**Work task:**
Show, from the records below, all lines that contain the word "porter".

———

import Summits.QuantumFields.YangMills.Theorems.BalabanUVNodesK0AxTangentSocketOnto
import Summits.QuantumFields.YangMills.Theorems.BalabanUVNodesK0AxTangentSocketModGauge

/-!
# NODE O · K0ᴬ — THE (R-a) ROAD's `_modGauge` TWINS AT THE def-Y JUNCTION AND AT THE SCHEME OF RECORD
# (the CONTENTFUL editions of ✓`rootedReceipts_of_tokens_atScale_lieExpo` ∕ ✓`…_recordScheme`)

Porter ▶ PTC-1 g4 (unit `ymgap-nodeO-port-PTC-1`, 2026-08-31; helper `--supports stmt-QuantumFields-27238 --as helper`, NO `--workitem`).  AUTHORSHIP: this leaf is the porter's own
pen executing ◇ lens-1 g11's RESULT∕DONE handoff item (2) VERBATIM (nodeO STATUS 2026-08-31T12:56:46Z: «NEW theorems `…_lieExpo_modGauge` ∕ `…_recordScheme_modGauge` = ✓Onto :207∕:263 with
the `…_onto … Jcrit Jcons` call replaced by `…_modGauge … hρ8` (never delete the old vacuous pair)») as priced by ◆ CRIT-1 g38 (12:56:21Z ∕ 13:02:38Z: «the four earlier Ψ₀ finals … stay
VACUOUS-AS-TYPED until the `_modGauge` twins of `_lieExpo`∕`_recordScheme` are appended — porter∕successor lane»).  No new definition, no new letter; every step is a tree theorem by name.
◆ CRIT-1 g38's CUT + J-STAMP (nodeO STATUS 2026-08-31T13:07:25Z): «GO VERBATIM; axioms std × 2; J5′ no def; J4 2 × 0; MECHANICAL BINDER CUSTODY against the TREE:
`…_lieExpo_modGauge` vs ✓Onto `…_lieExpo` — 24 vs 25 binders, ONLY-in-Onto {Jcrit, Jcons}, ONLY-here {hρ8}, conclusion EQUAL; `…_recordScheme_modGauge` vs ✓Onto `…_recordScheme` —
30 vs 32, ONLY-in-Onto {hρ, Jcrit, Jcons}, ONLY-here {hρ8}, conclusion EQUAL; J-STAMP on both finals: NON-VACUOUS-AS-TYPED modulo the displayed tokens; `_thetaFill` edition NOT wanted».

WHY.  The tree's ✓`rootedReceipts_of_tokens_atScale_lieExpo` (✓p822694 :207) and ✓`…_recordScheme` (:263) take the binders `Jcrit : FlatCritDictionary … Ψ₀` and
`Jcons : FlatConsDictionary … Ψ₀ _` at the canonical flat logarithmic chart `Ψ₀ := msChart F 2 K (k+1) (atScale (k+1)) (avgFamily (avOfRecord F 2 K) 1) 1`.  `Jcons` is
UNINHABITABLE there (✓`not_flatConsDictionary_msChart_flat[_of_le]`, ◆'s ruling REFUTED-MISSTATED), so both finals are VACUOUS-AS-TYPED.  ✓`…K0AxTangentSocketModGauge`
(◇ CANDIDATE 9 = FILE 11) re-typed the road's final WITHOUT either dictionary — (J-crit′)@Ψ₀ is ★★ DEF-1's ✓`flatCritDictionary_flatLogChart`, (J-cons″)@Ψ₀ is the theorem
✓`flatConsModGauge_msChart_flat` — at the price of ONE displayed side condition `hρ8 : ∀ v, θ.ρ8 v ∈ 𝔰𝔲(2)` (FREE at the record's fill: ✓`PortU8.ρ8_thetaFill_mem_lieSU`).  This leaf
threads that contentful final through the two junction editions:

* ★★★ `rootedReceipts_of_tokens_atScale_lieExpo_modGauge` — the def-Y JUNCTION (`X := S.lieExpo ∘ unitField`): binders = ✓`…_lieExpo`'s MINUS `Jcrit Jcons` PLUS `hρ8`; proof =
  ✓`…_lieExpo`'s with the last call re-pointed to ✓`rootedReceipts_of_tokens_atScale_flatLogChart_modGauge`.
* ★★★★ `rootedReceipts_of_tokens_atScale_recordScheme_modGauge` — the SCHEME OF RECORD (`S = bgSchemeOfRecord F 2 K (k+1) Ω 1 dom …`, binders VERBATIM ✓`…_recordScheme`'s MINUS
  `Jcrit Jcons hρ` PLUS `hρ8`): the chart letter `exp (ρ₈ v) ∈ SU(2)` of ✓`…_recordScheme` is DERIVED from `hρ8` by ✓`T4AdjointCovarianceUnitary.exp_mem_specialUnitaryGroup_of_mem_lieSU`,
  so the displayed list SHRINKS by two letters and changes one (`hρ` ↦ `hρ8`, both true at the fill).
  At the record's fill `θ := thetaFill F a₀ ε₂₉` the added `hρ8` is discharged BY NAME (✓`PortU8.ρ8_thetaFill_mem_lieSU F a₀ ε₂₉`), so a consumer there displays no chart letter at all.

WHAT STAYS DISPLAYED (inhabited NOWHERE as a package — the wall, unchanged): N07's KNIT tokens `(Kc range covers sol_of_isMinOn star_mem star_isMinOn)`, `RegimeTok`, the domain letter ∕
`dom ∈ 𝓝 1`, `WAnalyticTok`, `0 < a𝔄`, the scheme's flat-background ∕ Lie letters (`hbg htok hsol1 h𝔄1 hev hC2` resp. the eventual Lie token `htok` at the record scheme), `k + 2 ≤ m + K`.
HONEST: bookkeeping — two `exact`s over tree theorems; CONDITIONAL finals over DISPLAYED letters; nothing of Bałaban ([15] Thm 1, Prop. 4, 6–9, (44)–(48), (82)–(83), (115)–(117),
(176)–(182); [I] (1.20), (4.35)) asserted, ported, discharged or refuted; (C-tab-opt) STRUCK; K0ᴬ stmt-QuantumFields-27238 ∕ K0⁷ 20541 OPEN — NOTHING of them proved; NODE O 0∕1;
COUNT 8∕28 · K 1∕4 UNMOVED; finite 𝕋⁴_{L^K} at fixed ε — NOT continuum ∕ OS ∕ Clay; **the Yang–Mills mass gap is NOT proved by any of this.**  No `sorry`, no `def`, no
`instance ∕ notation ∕ set_option`; standard axioms.
-/

noncomputable section

open Filter Topology
open scoped BigOperators Matrix.Norms.L2Operator
open scoped InnerProductSpace

namespace Summit.QuantumFields.YangMills.Theorems.K0AxCtabUniq

open Literature.MathematicalPhysics.QuantumFieldTheory.Balaban1983to89
open LatticeFieldCalculus B6SectADomainsV1 B6SectAOperatorsV1 B6SectAVectorModelV1 B6SectACriticalPointV1
open Literature.MathematicalPhysics.QuantumFieldTheory.Balaban1983to89.T4Continuum (T4Family)
open Literature.MathematicalPhysics.QuantumFieldTheory.Balaban1983to89.Node00
open T4RootedResidualGauge (rootGauge)
open GaugeField (gaugeAct)
open B12GaugeOrbits021 (IsResidual OrbitRel)
open B11Prop6Scheme (mapT)
open Summit.QuantumFields.YangMills.Theorems.K0RecordFormatNames
open Summit.QuantumFields.YangMills.Theorems.K0AxRootGrad
open T4AdjointCovarianceUnitary (lieSU expSU coe_expSU exp_mem_specialUnitaryGroup_of_mem_lieSU)
open B15DeterminingSets (DetSet MSField AgreeOn avgFamily atScale agreeOn_atScale_iff)
open B11Eq103H1Complex (BondL2K SiteL2K)

variable (F : T4Family) (θ : Stage13Params F 2)

/-! ## §1  The def-Y junction, contentful edition -/

section LieJunctionModGauge

/-- ★★★ **THE (R-a) ROAD AT THE def-Y JUNCTION — CONTENTFUL EDITION** (`k + 2 ≤ m + K`; `X := S.lieExpo ∘ unitField`): ✓`rootedReceipts_of_tokens_atScale_lieExpo` with the
vacuous dictionary binders `Jcrit`∕`Jcons` REMOVED and the chart side condition `ρ₈ ∈ 𝔰𝔲(2)` ADDED; the final call is ✓`rootedReceipts_of_tokens_atScale_flatLogChart_modGauge`
((J-crit′)@Ψ₀ by ★★ DEF-1's ✓`flatCritDictionary_flatLogChart`, (J-cons″)@Ψ₀ by ✓`flatConsModGauge_msChart_flat`, both inside).  DISPLAYED: the KNIT tokens + `RegimeTok` + domain
letter; `S.bg (unitField B) = 1`; the eventual Lie token along `unitField`; `S.sol 1 = 0`, `S.𝔄 1 = 0`; continuity of `S.ev`; `C²` of `B ↦ 𝒜(unitField B) + 𝔄(unitField B)` at `0`;
`ρ₈ ∈ 𝔰𝔲(2)`.  ⟹ (∀ a l, the four rooted receipts) ∧ TokP9reg♭ᵣ — NON-VACUOUS modulo the displayed tokens.  CONDITIONAL; nothing of [15] asserted.
[cite: Balaban1985Variational, (15) p.280, (19)–(20) p.281, (44)–(48) p.285, Prop. 6 p.295, (82)–(83) p.290, Prop. 9 p.309, (177)–(182) pp.306–307; Balaban1985RegularSpaces, (1.113)–(1.114) pp.95–97; Balaban1988Convergent, (2.10)–(2.13) pp.256–257] -/
theorem rootedReceipts_of_tokens_atScale_lieExpo_modGauge {𝒴 𝒵 : Type} [NormedAddCommGroup 𝒴] [NormedSpace ℂ 𝒴] [CompleteSpace 𝒴] [NormedAddCommGroup 𝒵] [NormedSpace ℂ 𝒵]
    (k K : ℕ) (hk2 : k + 2 ≤ (F.P K).m + (F.P K).K) (S : BgScheme F 2 𝒴 𝒵 K (k + 1))
    (hR : S.RegimeTok) (Kc : GaugeField (F.P K) (k + 1) (SU 2) → Set 𝒴)
    (range : ∀ V ∈ S.dom, ∀ A ∈ Kc V, S.chart V A ∈ bgReg F 2 K (k + 1) θ.εbg ∧ Averaging.iter (avOfRecord F 2 K) (k + 1) (S.chart V A) = V)
    (covers : ∀ V ∈ S.dom, ∀ U : GaugeField (F.P K) 0 (SU 2), U ∈ bgReg F 2 K (k + 1) θ.εbg →
      Averaging.iter (avOfRecord F 2 K) (k + 1) U = V → ∃ A ∈ Kc V, OrbitRel (k + 1) (S.chart V A) U)
    (sol_of_isMinOn : ∀ V ∈ S.dom, ∀ A ∈ Kc V, IsMinOn (wilsonAction4 ∘ S.chart V) (Kc V) A →
      ‖A‖ ≤ S.ε₄ ∧ mapT (S.𝒢 V) 0 (S.W V) (S.J V) (S.𝔄 V) A = A)
    (star_mem : ∀ V ∈ S.dom, S.sol V ∈ Kc V) (star_isMinOn : ∀ V ∈ S.dom, IsMinOn (wilsonAction4 ∘ S.chart V) (Kc V) (S.sol V))
    (hdom : letI := θ.instVβ₁; letI := θ.instVβ₂;
      ∀ᶠ B in 𝓝 (0 : Fin (F.P K).d → Site (F.P K) (k + 1) → θ.Vβ), unitField F θ k K B ∈ S.dom)
    (hbg : ∀ B, S.bg (unitField F θ k K B) = 1)
    (htok : letI := θ.instVβ₁; letI := θ.instVβ₂;
      ∀ᶠ B in 𝓝 (0 : Fin (F.P K).d → Site (F.P K) (k + 1) → θ.Vβ), S.LieTokAt (unitField F θ k K B))
    (hsol1 : S.sol 1 = 0) (h𝔄1 : S.𝔄 1 = 0) (hev : Continuous S.ev)
    (hC2 : letI := θ.instVβ₁; letI := θ.instVβ₂;
      ContDiffAt ℝ 2 (fun B : Fin (F.P K).d → Site (F.P K) (k + 1) → θ.Vβ => S.sol (unitField F θ k K B) + S.𝔄 (unitField F θ k K B)) 0)
    (hρ8 : letI := θ.instVβ₁; letI := θ.instVβ₂; ∀ v : θ.Vβ, θ.ρ8 v ∈ lieSU (Fin 2)) :
    (∀ (a : θ.ιβ) (l : RespLabel F k K),
      RootedResponseCriticalModGaugeAt F θ k K a l ∧ RootedResponseOrbitAt F θ k K a l ∧
        RootedResponseInvCriticalAt F θ k K a l ∧ RootedResponseConstraintModGaugeAt F θ k K a l) ∧
    letI := θ.instVβ₁; letI := θ.instVβ₂
    ContDiffAt ℝ 2 (fun B : Fin (F.P K).d → Site (F.P K) (k + 1) → θ.Vβ =>
      fun (b : PBond (F.P K) 0) (i i' : Fin 2) => ((recordBgField F θ k K B b : SU 2) : Matrix (Fin 2) (Fin 2) ℂ) i i') 0 := by
  letI := θ.instVβ₁; letI := θ.instVβ₂
  obtain ⟨W, hW⟩ := exists_datumFamily_unitField F θ k K
  have hX₀ : S.lieExpo (unitField F θ k K 0) = 0 := by
    rw [PortU8.unitField_zero F θ k K]
    exact BgScheme.lieExpo_eq_zero hsol1 h𝔄1
  exact rootedReceipts_of_tokens_atScale_flatLogChart_modGauge F θ k K hk2 S hR Kc range covers sol_of_isMinOn star_mem star_isMinOn hdom W hW
    (fun B => S.lieExpo (unitField F θ k K B)) (BgScheme.chartCfg_comp_eventuallyEq_expChart hbg htok) hX₀ (BgScheme.contDiffAt_lieExpo_comp hev hC2) hρ8

end LieJunctionModGauge

/-! ## §2  The scheme of record, contentful edition -/

section RecordSchemeModGauge

/-- ★★★★ **THE (R-a) ROAD AT THE SCHEME OF RECORD — CONTENTFUL EDITION** (`S = bgSchemeOfRecord F 2 K (k+1) Ω 1 dom levB Gp Δ2 a hposπ hposb hQ εC B₀ C₄ a₃ j a𝔄 ε₄`,
binders VERBATIM ✓`rootedReceipts_of_tokens_atScale_recordScheme` MINUS the vacuous dictionary binders `Jcrit`∕`Jcons` and MINUS the chart letter `exp (ρ₈ v) ∈ SU(2)` — the latter
is DERIVED from the one added side condition `ρ₈ ∈ 𝔰𝔲(2)` by ✓`T4AdjointCovarianceUnitary.exp_mem_specialUnitaryGroup_of_mem_lieSU`).  DISPLAYED: N07's KNIT tokens of the record scheme;
def-Y's standing letters `RegimeTok`, `WAnalyticTok`, `0 < a𝔄`, `dom ∈ 𝓝 1`; the Lie token eventually along `unitField`; `ρ₈ ∈ 𝔰𝔲(2)` (TRUE at the record's fill,
✓`PortU8.ρ8_thetaFill_mem_lieSU`).  READ BY NAME from def-Y (✓`…K0AxSchemeOfRecordLetters` §3): the domain letter, (s-exp), `X 0 = 0`, `X ∈ C²`; the
contentful Ψ₀-final ✓`rootedReceipts_of_tokens_atScale_flatLogChart_modGauge`.  ⟹ (∀ a l, the four rooted receipts) ∧ TokP9reg♭ᵣ — NON-VACUOUS modulo the displayed tokens.
CONDITIONAL on the displayed letters, inhabited nowhere as a package; nothing of [15] asserted. [cite: Balaban1985Variational, Prop. 6 (115)–(117) p.295, Prop. 4 p.292, Prop. 9 p.309, (15) p.280, (19)–(20) p.281, (44)–(48) p.285, (82)–(83) p.290, (177)–(182) pp.306–307; Balaban1985RegularSpaces, (1.113)–(1.114) pp.95–97; Balaban1988Convergent, (2.10)–(2.13) pp.256–257; Balaban1987RG1, p.264 (before (1.20))] -/
theorem rootedReceipts_of_tokens_atScale_recordScheme_modGauge (k K : ℕ) (hk2 : k + 2 ≤ (F.P K).m + (F.P K).K)
    [Fact (0 < (F.L : ℝ))] [Fact (0 < (F.P K).eta (k + 1))] [Fact (0 < c0Rec F K (k + 1))] [Fact (∀ c, 0 < wBRec F K (k + 1) c)]
    (Ω : ℕ → Set (Site (F.P K) 0)) (dom : Set (GaugeField (F.P K) (k + 1) (SU 2))) (levB : PBond (F.P K) (k + 1) → ℕ)
    (Gp : SiteL2K ℂ (F.P K).d (fun _ => (F.P K).sitesPerDir 0) (c0Rec F K (k + 1)) (WRec 2) →ₗ[ℂ]
      SiteL2K ℂ (F.P K).d (fun _ => (F.P K).sitesPerDir 0) (c0Rec F K (k + 1)) (WRec 2))
    (Δ2 : BondL2K ℂ (F.P K).d (fun _ => (F.P K).sitesPerDir 0) (c0Rec F K (k + 1)) (WRec 2) →ₗ[ℂ]
      BondL2K ℂ (F.P K).d (fun _ => (F.P K).sitesPerDir 0) (c0Rec F K (k + 1)) (WRec 2)) (a : ℝ)
    (hposπ : ∀ x, x ≠ 0 → 0 < RCLike.re ⟪x, laplaceAOfRecordAt F 2 (k + 1) (1 : GaugeField (F.P K) 0 (SU 2))
      (hessOpOfRecord128 F 2 (k + 1) (1 : GaugeField (F.P K) 0 (SU 2)) Gp (QflatOfRecord F 2 (k + 1)) Δ2)
      (QOfRecord F 2 (k + 1) (1 : GaugeField (F.P K) 0 (SU 2))) (QflatOfRecord F 2 (k + 1)) a x⟫_ℂ)
    (hposb : ∀ x, x ≠ 0 → 0 < RCLike.re ⟪x, laplaceAOfRecord F 2 (k + 1) (1 : GaugeField (F.P K) 0 (SU 2))
      (QOfRecord F 2 (k + 1) (1 : GaugeField (F.P K) 0 (SU 2))) (QflatOfRecord F 2 (k + 1)) a x⟫_ℂ)
    (hQ : Function.Surjective (QOfRecord F 2 (k + 1) (1 : GaugeField (F.P K) 0 (SU 2)))) (εC B₀ C₄ a₃ j a𝔄 ε₄ : ℝ)
    (S : BgSchemeOnLit F 2 K (k + 1) Ω 1) (hS : S = bgSchemeOfRecord F 2 K (k + 1) Ω 1 dom levB Gp Δ2 a hposπ hposb hQ εC B₀ C₄ a₃ j a𝔄 ε₄)
    (hT : S.RegimeTok) (hWtok : WAnalyticTok F 2 K (k + 1) Ω 1 levB Gp a hposb hQ εC a₃) (ha𝔄 : 0 < a𝔄)
    (hd : dom ∈ 𝓝 (1 : GaugeField (F.P K) (k + 1) (SU 2)))
    (hρ8 : letI := θ.instVβ₁; letI := θ.instVβ₂; ∀ v : θ.Vβ, θ.ρ8 v ∈ lieSU (Fin 2))
    (Kc : GaugeField (F.P K) (k + 1) (SU 2) → Set (Space115Lit F 2 K (k + 1) Ω 1))
    (range : ∀ V ∈ S.dom, ∀ A ∈ Kc V, S.chart V A ∈ bgReg F 2 K (k + 1) θ.εbg ∧ Averaging.iter (avOfRecord F 2 K) (k + 1) (S.chart V A) = V)
    (covers : ∀ V ∈ S.dom, ∀ U : GaugeField (F.P K) 0 (SU 2), U ∈ bgReg F 2 K (k + 1) θ.εbg →
      Averaging.iter (avOfRecord F 2 K) (k + 1) U = V → ∃ A ∈ Kc V, OrbitRel (k + 1) (S.chart V A) U)
    (sol_of_isMinOn : ∀ V ∈ S.dom, ∀ A ∈ Kc V, IsMinOn (wilsonAction4 ∘ S.chart V) (Kc V) A →
      ‖A‖ ≤ S.ε₄ ∧ mapT (S.𝒢 V) 0 (S.W V) (S.J V) (S.𝔄 V) A = A)
    (star_mem : ∀ V ∈ S.dom, S.sol V ∈ Kc V) (star_isMinOn : ∀ V ∈ S.dom, IsMinOn (wilsonAction4 ∘ S.chart V) (Kc V) (S.sol V))
    (htok : letI := θ.instVβ₁; letI := θ.instVβ₂;
      ∀ᶠ B in 𝓝 (0 : Fin (F.P K).d → Site (F.P K) (k + 1) → θ.Vβ), S.LieTokAt (unitField F θ k K B)) :
    (∀ (a : θ.ιβ) (l : RespLabel F k K),
      RootedResponseCriticalModGaugeAt F θ k K a l ∧ RootedResponseOrbitAt F θ k K a l ∧
        RootedResponseInvCriticalAt F θ k K a l ∧ RootedResponseConstraintModGaugeAt F θ k K a l) ∧
    letI := θ.instVβ₁; letI := θ.instVβ₂
    ContDiffAt ℝ 2 (fun B : Fin (F.P K).d → Site (F.P K) (k + 1) → θ.Vβ =>
      fun (b : PBond (F.P K) 0) (i i' : Fin 2) => ((recordBgField F θ k K B b : SU 2) : Matrix (Fin 2) (Fin 2) ℂ) i i') 0 := by
  letI := θ.instVβ₁; letI := θ.instVβ₂
  subst hS
  have h1 : (1 : GaugeField (F.P K) (k + 1) (SU 2)) ∈ dom := mem_of_mem_nhds hd
  have hρ : ∀ v : θ.Vβ, NormedSpace.exp (θ.ρ8 v) ∈ Matrix.specialUnitaryGroup (Fin 2) ℂ :=
    fun v => exp_mem_specialUnitaryGroup_of_mem_lieSU (hρ8 v)
  obtain ⟨W, hW⟩ := exists_datumFamily_unitField F θ k K
  exact rootedReceipts_of_tokens_atScale_flatLogChart_modGauge F θ k K hk2 _ hT Kc range covers sol_of_isMinOn star_mem star_isMinOn
    (eventually_unitField_mem F θ k K hρ hd) W hW
    (fun B => (bgSchemeOfRecord F 2 K (k + 1) Ω 1 dom levB Gp Δ2 a hposπ hposb hQ εC B₀ C₄ a₃ j a𝔄 ε₄).lieExpo (unitField F θ k K B))
    (chartCfg_unitField_eventuallyEq_expChart_ofRecord F θ K k Ω dom levB Gp Δ2 a hposπ hposb hQ εC B₀ C₄ a₃ j a𝔄 ε₄ htok)
    (lieExpo_unitField_zero_ofRecord F θ K k Ω dom levB Gp Δ2 a hposπ hposb hQ εC B₀ C₄ a₃ j a𝔄 ε₄ hT h1)
    (contDiffAt_lieExpo_unitField_ofRecord_of_exp_mem F θ K k Ω dom levB Gp Δ2 a hposπ hposb hQ εC B₀ C₄ a₃ j a𝔄 ε₄ hρ hT h1 hWtok ha𝔄)
    hρ8

end RecordSchemeModGauge

end Summit.QuantumFields.YangMills.Theorems.K0AxCtabUniq

end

———

**Solved exercise:**
Porter ▶ PTC-1 g4 (unit `ymgap-nodeO-port-PTC-1`, 2026-08-31; helper `--supports stmt-QuantumFields-27238 --as helper`, NO `--workitem`).  AUTHORSHIP: this leaf is the porter's own
VACUOUS-AS-TYPED until the `_modGauge` twins of `_lieExpo`∕`_recordScheme` are appended — porter∕successor lane»).  No new definition, no new letter; every step is a tree theorem by name.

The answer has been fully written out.